/-- Iterates of a monotone map from a point below a super-fixed-point stay below it (carver seat,
`LaceExpansionHighD/NoGo.lean`, verbatim). [folklore] -/
theorem iterate_le_of_map_le {T : α → α} (hT : Monotone T) {x₀ x : α} (h₀ : x₀ ≤ x)
    (hx : T x ≤ x) (k : ℕ) : T^[k] x₀ ≤ x := by
  induction k with
  | zero => simpa using h₀
  | succ k ih =>
    rw [Function.iterate_succ_apply']
    exact (hT ih).trans hx

/-- NO-GO by monotone escape for a GLOBALLY monotone map (carver seat, `LaceExpansionHighD/NoGo.lean`, verbatim):
if `Adm` is downward closed and the `k`-th iterate of `x₀` is inadmissible, no admissible `x ≥ x₀` has `T x ≤ x`.
The notebook map is monotone only on the admissible cone, whence the sub-iteration form below. [folklore] -/
theorem noGo_of_monotone_escape {T : α → α} (hT : Monotone T) {Adm : α → Prop}
    (hAdm : ∀ ⦃x y : α⦄, x ≤ y → Adm y → Adm x) {x₀ : α} {k : ℕ} (hk : ¬ Adm (T^[k] x₀)) :
    ¬ ∃ x, x₀ ≤ x ∧ Adm x ∧ T x ≤ x := by
  rintro ⟨x, h₀, hAx, hTx⟩
  exact hk (hAdm (iterate_le_of_map_le hT h₀ hTx k) hAx)

/-- The positive use of the same iteration (carver seat, verbatim): an admissible super-fixed iterate is a witness.
[folklore] -/
theorem witness_of_iterate {T : α → α} {Adm : α → Prop} {x₀ : α} {k : ℕ}
    (hle : x₀ ≤ T^[k] x₀) (hAdm : Adm (T^[k] x₀)) (hfix : T (T^[k] x₀) ≤ T^[k] x₀) :
    ∃ x, x₀ ≤ x ∧ Adm x ∧ T x ≤ x :=
  ⟨T^[k] x₀, hle, hAdm, hfix⟩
============
__About this exercise__: Each line from the beginning of the entries to the line with "exact (hT ih).trans hx" must be repeated exactly, with both end lines kept and no other lines given.

__Response area__:
/-- Iterates of a monotone map from a point below a super-fixed-point stay below it (carver seat,
`LaceExpansionHighD/NoGo.lean`, verbatim). [folklore] -/
theorem iterate_le_of_map_le {T : α → α} (hT : Monotone T) {x₀ x : α} (h₀ : x₀ ≤ x)
    (hx : T x ≤ x) (k : ℕ) : T^[k] x₀ ≤ x := by
  induction k with
  | zero => simpa using h₀
  | succ k ih =>
    rw [Function.iterate_succ_apply']
    exact (hT ih).trans hx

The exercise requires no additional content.